Open Access, Peer-reviewed
pISSN 2288-2405
eISSN 2288-2413
    Brain Tumor Res Treat. 2022 Jul;10(3):135-143. English.
    Published online Jul 28, 2022.
    https://doi.org/10.14791/btrt.2022.0010
    Copyright © 2022 The Korean Brain Tumor Society, The Korean Society for Neuro-Oncology, and The Korean Society for Pediatric Neuro-Oncology
    Review

    Cytomegalovirus-Specific Immunotherapy for Glioblastoma Treatments

    Jaehyun Ahn,1,* Christopher Shin,1,* Yeo Song Kim,2 Jae-Sung Park,2 Sin-Soo Jeun,2 and Stephen Ahn2
      • 1College of Medicine, The Catholic University of Korea, Seoul, Korea.
      • 2Department of Neurosurgery, Seoul St.

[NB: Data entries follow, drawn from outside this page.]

import Literature.NumberTheory.Transcendental.KontsevichZagier
import Literature.NumberTheory.Transcendental.MZVSimplexRepProofs
import HarnessLib

/-!
# Multiple zeta values are Kontsevich–Zagier periods — proof of `isPeriod_multipleZeta`

Sibling proof file of `Literature.NumberTheory.Transcendental.KontsevichZagier` (D-0014: `Literature/`
is sorry-free; cited results are named facts `def X : Prop`, discharged by `theorem X_holds : X`),
next to `KontsevichZagierProofs.lean` (`log q`, `Γ(p/q)`), `KontsevichZagierZetaProofs.lean`
(`ζ(k)`) and `KontsevichZagierCountableProofs.lean`; kept separate because it needs the simplex
representation files `MZVSimplexRep*.lean`. It discharges

* `Literature.NumberTheory.Transcendental.isPeriod_multipleZeta` — every multiple zeta value
  `ζ(s₁, …, s_k)` of an admissible index is an (effective) Kontsevich–Zagier period — as
  `isPeriod_multipleZeta_holds`.

## The source and this file

Kontsevich–Zagier (*Periods*, 2001, §1.1, first examples) list the multiple zeta values among the
periods, via Kontsevich's iterated-integral formula
`ζ(s₁, …, s_k) = ∫_{1 > t₁ > ⋯ > t_w > 0} ω_{ε₁}(t₁) ⋯ ω_{ε_w}(t_w)`, `ω₀(t) = dt/t`,
`ω₁(t) = dt/(1 - t)`, `w = s₁ + ⋯ + s_k`, `ε = 0^{s₁-1} 1 ⋯ 0^{s_k-1} 1` (Zagier, ECM 1994, §9):
an absolutely convergent integral of a rational function with rational coefficients over a domain
in `ℝ^w` given by polynomial inequalities with rational coefficients, i.e. a period in the sense
of [Kontsevich–Zagier 2001, §1.1, Definition] = `Literature.NumberTheory.Transcendental.IsRealPeriod`.

All the ingredients are in the tree; this file only assembles them into the datum `(n, σ, p, q)`
of `IsRealPeriod`:
* the domain `σ = KZ.openOrderedSimplex w` is `ℚ`-semialgebraic
  (`KZ.isSemialgebraic_openOrderedSimplex`);
* the integrand is `p/q` with `p = 1`, `q = ∏ᵢ qᵢ`, `qᵢ = Xᵢ` (letter `0`) or `1 - Xᵢ`
  (letter `1`) (`KZ.mzvIntegrand_eq_aeval_div_aeval`), and `q` does not vanish on `σ`
  (`KZ.aeval_prod_ne_zero_of_mem_openOrderedSimplex`);
* absolute convergence for admissible `s` (`KZ.mzvIntegrand_integrableOn_holds`);
* the value of the integral is `multipleZeta s` — Kontsevich's formula,
  `KZ.mzvRep_value_holds` (`MZVSimplexRepProofs.lean`).
A real number viewed in `ℂ` is a period iff it is a real period (`isPeriod_ofReal_iff`).

## References

* M. Kontsevich, D. Zagier, *Periods*, in: Mathematics Unlimited — 2001 and Beyond, Springer
  (2001), 771–808, §1.1. [KontsevichZagier2001]
* D. Zagier, *Values of zeta functions and their applications*, First European Congress of
  Mathematics II, Progr. Math. 120 (1994), 497–512, §9. [Zagier1994]
-/

noncomputable section

open MeasureTheory MvPolynomial

namespace Literature.NumberTheory.Transcendental

/-- **Multiple zeta values are real periods.** For an admissible index `s` of weight `w`,
`ζ(s) = ∫_σ 1/q` with `σ = {1 > t₁ > ⋯ > t_w > 0}` the open ordered simplex (`ℚ`-semialgebraic)
and `q = ∏ᵢ qᵢ ∈ ℚ[t₁, …, t_w]`, `qᵢ ∈ {tᵢ, 1 - tᵢ}` read off the binary word of `s`,
non-vanishing on `σ`, the integral converging absolutely: the datum of
`Literature.NumberTheory.Transcendental.IsRealPeriod`. The value is Kontsevich's formula
(`KZ.mzvRep_value_holds`). [Kontsevich–Zagier 2001, §1.1; Zagier 1994, §9]
[cite: KontsevichZagier2001, §1.1] -/
theorem isRealPeriod_multipleZeta {s : List ℕ} (hs : MZV.IsAdmissible s) :
    IsRealPeriod (multipleZeta s) := by
  have hint := KZ.mzvIntegrand_integrableOn_holds s hs
  have hval := KZ.mzvRep_value_holds s hs (KZ.mzvIntegrand_isSemialgebraicFunOn_holds s) hint
  rw [KZ.mzvRep_value_eq] at hval
  have hfun : KZ.mzvIntegrand s = fun t => aeval t (1 : MvPolynomial (Fin (MZV.weight s)) ℚ) /
      aeval t (∏ i : Fin (MZV.weight s),
        (if (MZV.binaryWord s).getD i false then 1 - X i else X i :
          MvPolynomial (Fin (MZV.weight s)) ℚ)) :=
    funext (KZ.mzvIntegrand_eq_aeval_div_aeval s)
  rw [hfun] at hint hval
  exact ⟨MZV.weight s, KZ.openOrderedSimplex (MZV.weight s), 1, _,
    KZ.isSemialgebraic_openOrderedSimplex _,
    fun t ht => KZ.aeval_prod_ne_zero_of_mem_openOrderedSimplex s ht, hint, hval.symm⟩

/-- **periods.S06 — multiple zeta values are periods** (discharge of the named fact
`Literature.NumberTheory.Transcendental.isPeriod_multipleZeta`): for every admissible index
`s = (s₁, …, s_k)` the multiple zeta value `ζ(s₁, …, s_k)`, viewed in `ℂ`, is an effective
Kontsevich–Zagier period, by the iterated-integral representation over the ordered simplex
(`isRealPeriod_multipleZeta`) and `isPeriod_ofReal_iff`. [Kontsevich–Zagier 2001, §1.1]
[cite: KontsevichZagier2001, §1.1] -/
theorem isPeriod_multipleZeta_holds : isPeriod_multipleZeta := fun _ hs =>
  isPeriod_ofReal_iff.2 (isRealPeriod_multipleZeta hs)

end Literature.NumberTheory.Transcendental
set_option maxHeartbeats 800000 in
/-- **CLASS `mM`, HEAVY TOP ⟹ `Q` IS DEC.**  See the file header.  (Heartbeats raised: four routings in one declaration.) [this work] -/
theorem mixLawQ_decAtT_topOpenHeavy (y z g S lam : ℝ) (a j M k₁ k₂ : ℕ)
    (hy0 : 0 < y) (hy1 : y < 1) (hz0 : 0 ≤ z) (hz1 : z < 1) (hg1 : g ≤ 1) (hyg : y ≤ (1 - z) * g) (ha : 1 ≤ a)
    (hta : y * (M : ℝ) ≤ S) (hk : k₁ ≤ k₂) (hk₂M : k₂ ≤ M) (hlam0 : 0 ≤ lam) (hlam1 : lam ≤ 1)
    (hmean : (1 - z) * ((k₁ : ℝ) + ((k₂ : ℝ) - k₁) * lam) = S)
    (hk₁ : 1 ≤ k₁) (hk₁j : k₁ ≤ j) (hk₁low : 2 * (k₁ : ℝ) < S + (a : ℝ) * g * (1 - z))
    (hPj : k₁ + a ≤ j) (hPt : ((k₁ : ℝ) + a) ≤ S + (a : ℝ) * g * (1 - z)) (hPmid : S + (a : ℝ) * g * (1 - z) ≤ 2 * ((k₁ : ℝ) + a))
    (hKj : k₂ ≤ j) (hKopen : S + (a : ℝ) * g * (1 - z) < (k₂ : ℝ))
    (hKheavy : y * ((k₂ : ℝ) - k₁) ≤ S + (a : ℝ) * g * (1 - z) - 2 * (k₁ : ℝ))
    (hG : j + 1 ≤ k₂ + a) :
    DECAtT y (S + (a : ℝ) * g * (1 - z)) j (M + a)
      (fun p => z * (if p = 0 then (1 : ℝ) else 0) + (1 - z) * slice (fun q => TP[k₁, k₂, lam, q]) a g p) := by
  set t : ℝ := S + (a : ℝ) * g * (1 - z) with ht
  set A : ℝ := (1 - z) * (1 - lam) * (1 - g) with hA
  set B : ℝ := (1 - z) * (1 - lam) * g with hB
  set C : ℝ := (1 - z) * lam * (1 - g) with hC
  set D : ℝ := (1 - z) * lam * g with hD
  have hg0 : 0 < g := by
    by_contra hc
    have : (1 - z) * g ≤ 0 := mul_nonpos_of_nonneg_of_nonpos (by linarith) (not_lt.1 hc)
    linarith
  have h1z : 0 < 1 - z := by linarith
  have h1y : 0 < 1 - y := by linarith
  have hyg' : y ≤ g := by nlinarith
  have hA0 : 0 ≤ A := mul_nonneg (mul_nonneg h1z.le (by linarith)) (by linarith)
  have hB0 : 0 ≤ B := mul_nonneg (mul_nonneg h1z.le (by linarith)) hg0.le
  have hC0 : 0 ≤ C := mul_nonneg (mul_nonneg h1z.le hlam0) (by linarith)
  have hD0 : 0 ≤ D := mul_nonneg (mul_nonneg h1z.le hlam0) hg0.le
  have ha1 : (1 : ℝ) ≤ a := by exact_mod_cast ha
  have hk₁r : (1 : ℝ) ≤ k₁ := by exact_mod_cast hk₁
  have hkr : (k₁ : ℝ) ≤ k₂ := by exact_mod_cast hk
  have ht0 : 0 < t := by linarith
  have hPr : ((k₁ + a : ℕ) : ℝ) = (k₁ : ℝ) + a := by push_cast; ring
  have hk₁k₂ : (k₁ : ℝ) < k₂ := by linarith
  have hPmid' : t ≤ 2 * ((k₁ + a : ℕ) : ℝ) := by rw [hPr]; exact hPmid
  have hKmid : t ≤ 2 * (k₂ : ℝ) := by linarith
  have hKcomp : t < (k₁ : ℝ) + k₂ := by linarith
  -- mass and mean (pure algebra)
  have hmass : z + A + B + C + D = 1 := by rw [hA, hB, hC, hD]; ring
  have hmom : (k₁ : ℝ) * A + ((k₁ : ℝ) + a) * B + (k₂ : ℝ) * C + ((k₂ : ℝ) + a) * D = t := by
    rw [hA, hB, hC, hD, ht, ← hmean]; ring
  have htz : t * z = -((t - k₁) * A) - (t - ((k₁ : ℝ) + a)) * B - (t - k₂) * C + ((k₂ : ℝ) + a - t) * D := by
    have e1 : t * z = t * (1 - A - B - C - D) := by rw [← hmass]; ring
    rw [e1]; linarith [hmom]
  have hyG : y * ((k₂ : ℝ) + a) ≤ t := by
    have h1 : y * (k₂ : ℝ) ≤ y * M := mul_le_mul_of_nonneg_left (by exact_mod_cast hk₂M) hy0.le
    have h3 : y * (a : ℝ) ≤ (a : ℝ) * g * (1 - z) := by
      calc y * (a : ℝ) ≤ (1 - z) * g * (a : ℝ) := mul_le_mul_of_nonneg_right hyg (Nat.cast_nonneg a)
        _ = (a : ℝ) * g * (1 - z) := by ring
    have e : y * ((k₂ : ℝ) + a) = y * (k₂ : ℝ) + y * (a : ℝ) := by ring
    rw [e, ht]; linarith
  have huG : usage y t j k₁ (k₂ + a) = y / (1 - y) := usage_giant_eq y t j k₁ (k₂ + a) hG
  have hcapG_of : ∀ xG : ℝ, y * (z + xG) ≤ (1 - y) * D → usage y t j k₁ (k₂ + a) * xG ≤ D := by
    intro xG hE
    rw [huG, div_mul_eq_mul_div, div_le_iff₀ h1y]
    have : y * xG ≤ y * (z + xG) := by nlinarith
    linarith [mul_comm (1 - y) D]
  -- the heavy top: `ρ_K = W/(K − k₁)`, `capK = C(1−ρ)/ρ`
  set W : ℝ := t - 2 * (k₁ : ℝ) with hWdef
  have hW0 : 0 < W := by rw [hWdef]; linarith
  have hWne : W ≠ 0 := ne_of_gt hW0
  have ha0 : (0 : ℝ) < a := by linarith
  set ρ : ℝ := W / ((k₂ : ℝ) - k₁) with hρ
  have hd : (0 : ℝ) < (k₂ : ℝ) - k₁ := by linarith
  have hρ0 : 0 < ρ := div_pos hW0 hd
  have hρ1 : ρ < 1 := by rw [hρ, div_lt_one hd, hWdef]; linarith
  have hyρ : y ≤ ρ := by rw [hρ, le_div_iff₀ hd]; exact hKheavy
  have hKng : ¬ (j + 1 ≤ k₂) := by omega
  have huK : usage y t j k₁ k₂ = ρ / (1 - ρ) := by
    have hmax : y ^ 2 + (1 - y) * ρ ≤ ρ := by
      have h := mul_nonpos_of_nonneg_of_nonpos hy0.le (sub_nonpos.2 hyρ)
      have e : y ^ 2 + (1 - y) * ρ = ρ + y * (y - ρ) := by ring
      rw [e]; linarith
    simp only [usage, gateOf, if_neg hKng, pairGate]
    rw [← hWdef, ← hρ, max_eq_left hmax]
  set capK : ℝ := C * (1 - ρ) / ρ with hcapK
  have hcapK0 : 0 ≤ capK := div_nonneg (mul_nonneg hC0 (sub_nonneg.2 hρ1.le)) hρ0.le
  have hcapK_eq : capK * W = C * ((k₂ : ℝ) + k₁ - t) := by
    have hdne : (k₂ : ℝ) - k₁ ≠ 0 := ne_of_gt hd
    have hW2 : t - 2 * (k₁ : ℝ) ≠ 0 := by rw [← hWdef]; exact hWne
    have e1 : capK * W = C * (1 - ρ) / ρ * (t - 2 * (k₁ : ℝ)) := by rw [hcapK, hWdef]
    rw [e1, hρ, hWdef]
    field_simp
    ring
  have hρne : 1 - ρ ≠ 0 := ne_of_gt (by linarith)
  have hρne0 : ρ ≠ 0 := ne_of_gt hρ0
  have hsatK : usage y t j k₁ k₂ * capK = C := by
    rw [huK, hcapK, div_mul_div_comm, mul_comm (1 - ρ) ρ, ← mul_assoc]
    rw [mul_div_mul_right _ _ hρne, mul_comm ρ C, mul_div_assoc, div_self hρne0, mul_one]
  have huK0 : 0 ≤ usage y t j k₁ k₂ := by rw [huK]; exact div_nonneg hρ0.le (by linarith)
  have hPng : ¬ (j + 1 ≤ k₁ + a) := by omega
  -- the offer target of the routing theorem when the top is saturated
  have hoffer_sat : ∀ (xP xG : ℝ), y * (z + xG) ≤ (1 - y) * D →
      t * z ≤
        (if j + 1 ≤ k₁ + a then t * (1 - y) / y else if t < ((k₁ + a : ℕ) : ℝ) then ((k₁ + a : ℕ) : ℝ) - t else 0)
            * (B - usage y t j k₁ (k₁ + a) * xP)
          + (if j + 1 ≤ k₂ then t * (1 - y) / y else if t < (k₂ : ℝ) then (k₂ : ℝ) - t else 0)
            * (C - usage y t j k₁ k₂ * capK)
          + t * (1 - y) / y * (D - usage y t j k₁ (k₂ + a) * xG) := by
    intro xP xG hE
    rw [if_neg hPng, hPr, if_neg (by linarith : ¬ (t < (k₁ : ℝ) + a)), if_neg hKng, if_pos hKopen, hsatK, huG, zero_mul, sub_self,
      mul_zero, zero_add, zero_add]
    have hz : z ≤ (1 - y) / y * D - xG := by
      rw [div_mul_eq_mul_div, le_sub_iff_add_le, le_div_iff₀ hy0]
      linarith [hE, mul_comm y (z + xG)]
    have e : t * (1 - y) / y * (D - y / (1 - y) * xG) = t * ((1 - y) / y * D - xG) := by
      have hy0' : y ≠ 0 := ne_of_gt hy0
      have h1y' : 1 - y ≠ 0 := ne_of_gt h1y
      field_simp
    rw [e]
    exact mul_le_mul_of_nonneg_left hz ht0.le
  -- the common data of `mixLawQ_decAtT_of_midsAbsorb`
  have hPabs : t ≤ 2 * ((k₁ + a : ℕ) : ℝ) ∨ j < k₁ + a := Or.inl hPmid'
  have hKabs : t ≤ 2 * (k₂ : ℝ) ∨ j < k₂ := Or.inl hKmid
  by_cases hPc : t < 2 * (k₁ : ℝ) + a
  · -- the twin is OPEN to `k₁`
    have hWa : W < a := by rw [hWdef]; linarith
    have hPcomp : t < (k₁ : ℝ) + ((k₁ + a : ℕ) : ℝ) := by rw [hPr]; linarith
    have hρP : (t - 2 * (k₁ : ℝ)) / (((k₁ + a : ℕ) : ℝ) - k₁) = W / a := by rw [hPr, hWdef]; ring_nf
    by_cases hWg : W ≤ (a : ℝ) * g
    · -- the twin absorbs `k₁`
      have hpg : pairGate y t k₁ (k₁ + a) ≤ g := by
        simp only [pairGate]
        rw [hρP]
        have h1 : W / a ≤ g := by rw [div_le_iff₀ ha0]; linarith
        refine max_le h1 ?_
        have h2 : (1 - y) * (W / a) ≤ (1 - y) * g := mul_le_mul_of_nonneg_left h1 h1y.le
        have h3 : y ^ 2 ≤ y * g := by rw [sq]; exact mul_le_mul_of_nonneg_left hyg' hy0.le
        linarith
      have hpg1 : pairGate y t k₁ (k₁ + a) < 1 := pairGate_lt_one y t k₁ (k₁ + a) hy0 hy1 hk₁low hPcomp
      have huse : usage y t j k₁ (k₁ + a) * A ≤ B := by
        have eU : usage y t j k₁ (k₁ + a) = pairGate y t k₁ (k₁ + a) / (1 - pairGate y t k₁ (k₁ + a)) := by
          simp only [usage, gateOf, if_neg hPng]
        rw [eU, div_mul_eq_mul_div, div_le_iff₀ (by linarith)]
        rw [hA, hB]
        have h1g : 0 ≤ (1 - z) * (1 - lam) := mul_nonneg h1z.le (by linarith)
        have h := mul_le_mul_of_nonneg_left hpg h1g
        have e1 : pairGate y t k₁ (k₁ + a) * ((1 - z) * (1 - lam) * (1 - g))
            = (1 - z) * (1 - lam) * pairGate y t k₁ (k₁ + a) - ((1 - z) * (1 - lam) * pairGate y t k₁ (k₁ + a)) * g := by ring
        have e2 : (1 - z) * (1 - lam) * g * (1 - pairGate y t k₁ (k₁ + a))
            = (1 - z) * (1 - lam) * g - ((1 - z) * (1 - lam) * pairGate y t k₁ (k₁ + a)) * g := by ring
        rw [e1, e2]
        linarith [h]
      exact mixLawQ_decAtT_of_midsAbsorb y z g S lam a j M k₁ k₂ A 0 hy0 hy1 hz0 hz1 hg1 hyg ha hta hk hk₂M hlam0 hlam1 hmean
        hk₁ hk₁j hk₁low hPabs hKabs hG hA0 le_rfl (by ring) (fun _ => ⟨hPj, hPcomp⟩) (fun h => absurd h (lt_irrefl _))
        huse (by rw [mul_zero]; exact hC0)
    · -- the twin is heavy and saturated
      have hWg' : (a : ℝ) * g < W := not_le.1 hWg
      have hρP1 : W / a < 1 := by rw [div_lt_one ha0]; exact hWa
      have hρP0 : 0 < W / a := div_pos hW0 ha0
      have hyρP : y ≤ W / a := by
        rw [le_div_iff₀ ha0]
        have h1 : y * (a : ℝ) ≤ g * a := mul_le_mul_of_nonneg_right hyg' ha0.le
        have h2 : g * (a : ℝ) = a * g := mul_comm _ _
        linarith
      have huP : usage y t j k₁ (k₁ + a) = (W / a) / (1 - W / a) := by
        have hmax : y ^ 2 + (1 - y) * (W / a) ≤ W / a := by
          have h := mul_nonpos_of_nonneg_of_nonpos hy0.le (sub_nonpos.2 hyρP)
          have e : y ^ 2 + (1 - y) * (W / a) = W / a + y * (y - W / a) := by ring
          rw [e]; linarith
        simp only [usage, gateOf, if_neg hPng, pairGate]
        rw [hρP, max_eq_left hmax]
      set capP : ℝ := B * (1 - W / a) / (W / a) with hcapPdef
      have hcapP0 : 0 ≤ capP := div_nonneg (mul_nonneg hB0 (by linarith)) hρP0.le
      have hane : (a : ℝ) ≠ 0 := ne_of_gt ha0
      have hcapP_eq : capP * W = B * (a - W) := by
        rw [hcapPdef]; field_simp
      have hsatP : usage y t j k₁ (k₁ + a) * capP = B := by
        have h1 : 1 - W / a ≠ 0 := ne_of_gt (by linarith)
        have h2 : W / a ≠ 0 := ne_of_gt hρP0
        rw [huP, hcapPdef, div_mul_div_comm, mul_comm (1 - W / a) (W / a), ← mul_assoc]
        rw [mul_div_mul_right _ _ h1, mul_comm (W / a) B, mul_div_assoc, div_self h2, mul_one]
      have hAcapP : capP ≤ A := by
        have h1 : capP * W ≤ A * W := by
          rw [hcapP_eq, hA, hB]
          have hc : 0 ≤ (1 - z) * (1 - lam) := mul_nonneg h1z.le (by linarith)
          have h := mul_le_mul_of_nonneg_left hWg'.le hc
          have e1 : (1 - z) * (1 - lam) * g * ((a : ℝ) - W) = (1 - z) * (1 - lam) * ((a : ℝ) * g) - (1 - z) * (1 - lam) * W * g := by ring
          have e2 : (1 - z) * (1 - lam) * (1 - g) * W = (1 - z) * (1 - lam) * W - (1 - z) * (1 - lam) * W * g := by ring
          rw [e1, e2]
          linarith [h]
        exact le_of_mul_le_mul_right h1 hW0
      by_cases hfitK : A - capP ≤ capK
      · -- the rest of `k₁` fits into the top
        have huseK : usage y t j k₁ k₂ * (A - capP) ≤ C := by
          have := mul_le_mul_of_nonneg_left hfitK huK0
          linarith [hsatK]
        exact mixLawQ_decAtT_of_midsAbsorb y z g S lam a j M k₁ k₂ capP (A - capP) hy0 hy1 hz0 hz1 hg1 hyg ha hta hk hk₂M hlam0 hlam1
          hmean hk₁ hk₁j hk₁low hPabs hKabs hG hcapP0 (by linarith) (by ring) (fun _ => ⟨hPj, hPcomp⟩) (fun _ => ⟨hKj, hKcomp⟩)
          (le_of_eq hsatP) huseK
      · -- both saturated: I2 (open form)
        have eAB : (1 - z) * ((1 - lam) * ((t - 2 * (k₁ : ℝ)) - 2 * (a : ℝ) * g)) = A * W - B * (2 * ((k₁ : ℝ) + a) - t) := by
          rw [hA, hB, hWdef]; ring
        have hI2s := twinOpen_I2_open z g S t lam (k₁ : ℝ) (k₂ : ℝ) (a : ℝ) hz0 hz1 hg0 hg1 hlam0 hlam1 hk₁r ha1 hmean ht hWa hKmid hk₁k₂
        have hI2 : A * W ≤ B * (2 * ((k₁ : ℝ) + a) - t) + C * (2 * (k₂ : ℝ) - t) := by
          have h := mul_le_mul_of_nonneg_left hI2s h1z.le
          have eC : (1 - z) * (lam * (1 - g) * (2 * (k₂ : ℝ) - t)) = C * (2 * (k₂ : ℝ) - t) := by rw [hC]; ring
          linarith [eAB, eC]
        have hE : y * (z + (A - capP - capK)) ≤ (1 - y) * D :=
          twinOpen_beta_open t y k₁ k₂ a A B C D z capP capK W hy0 ht0 (by linarith) hWdef hW0 htz hyG hD0 hcapP_eq hcapK_eq hI2
        refine mixLawQ_decAtT_of_routing y z g S lam a j M k₁ k₂ capP capK (A - capP - capK) hy0 hy1 hz0 hz1 hg1 hyg ha hta hk hk₂M
          hlam0 hlam1 hmean hk₁ hk₁j hk₁low hPabs hKabs hG hcapP0 hcapK0 (by linarith [not_le.1 hfitK]) (by ring)
          (fun _ => Or.inr hPcomp) (fun _ => Or.inr hKcomp) (le_of_eq hsatP) (le_of_eq hsatK) (hcapG_of _ hE)
          (hoffer_sat capP (A - capP - capK) hE)
  · -- the twin is CLOSED to `k₁`
    have hPc' : 2 * (k₁ : ℝ) + a ≤ t := not_lt.1 hPc
    by_cases hfitK : A ≤ capK
    · -- `k₁` fits into the top
      have huseK : usage y t j k₁ k₂ * A ≤ C := by
        have := mul_le_mul_of_nonneg_left hfitK huK0
        linarith [hsatK]
      exact mixLawQ_decAtT_of_midsAbsorb y z g S lam a j M k₁ k₂ 0 A hy0 hy1 hz0 hz1 hg1 hyg ha hta hk hk₂M hlam0 hlam1 hmean
        hk₁ hk₁j hk₁low hPabs hKabs hG le_rfl hA0 (by ring) (fun h => absurd h (lt_irrefl _)) (fun _ => ⟨hKj, hKcomp⟩)
        (by rw [mul_zero]; exact hB0) huseK
    · -- the top is saturated: J1
      have hJ1s := topOpen_J1 z g S t lam (k₁ : ℝ) (k₂ : ℝ) (a : ℝ) hz0 hz1 hg0 hg1 hlam0 hlam1 (by linarith) ha0.le hmean ht hPt hKmid
        hk₁k₂ hk₁low
      have hJ1 : A * W ≤ B * W + C * (2 * (k₂ : ℝ) - t) := by
        have h := mul_le_mul_of_nonneg_left hJ1s h1z.le
        have e1 : (1 - z) * ((1 - lam) * (1 - 2 * g) * (t - 2 * (k₁ : ℝ))) = A * W - B * W := by rw [hA, hB, hWdef]; ring
        have eC : (1 - z) * (lam * (1 - g) * (2 * (k₂ : ℝ) - t)) = C * (2 * (k₂ : ℝ) - t) := by rw [hC]; ring
        linarith [e1, eC]
      have hE : y * (z + (A - capK)) ≤ (1 - y) * D :=
        topOpen_beta_closedTwin t y k₁ k₂ a A B C D z capK W hy0 ht0 (by linarith) hWdef hW0 htz hyG hPc' hB0 hD0 hcapK_eq hJ1
      refine mixLawQ_decAtT_of_routing y z g S lam a j M k₁ k₂ 0 capK (A - capK) hy0 hy1 hz0 hz1 hg1 hyg ha hta hk hk₂M hlam0 hlam1
        hmean hk₁ hk₁j hk₁low hPabs hKabs hG le_rfl hcapK0 (by linarith [not_le.1 hfitK]) (by ring)
        (fun h => absurd h (lt_irrefl _)) (fun _ => Or.inr hKcomp) (by rw [mul_zero]; exact hB0) (le_of_eq hsatK) (hcapG_of _ hE)
        (hoffer_sat 0 (A - capK) hE)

Mary’s Hospital, College of Medicine, The Catholic University of Korea, Seoul, Korea.
    • Correspondence: Stephen Ahn. Department of Neurosurgery, Seoul St. Mary’s Hospital, College of Medicine, The Catholic University of Korea, 222 Banpodae-ro, Seocho-gu, Seoul 06591, Korea. Tel: +82-2-2258-7535, Fax: +82-2-2258-1853, Email: nsstp@catholic.ac.kr

      *Jaehyun Ahn and Christopher Shin are contributed equally to this work.
    Received March 14, 2022; Revised May 25, 2022; Accepted June 15, 2022.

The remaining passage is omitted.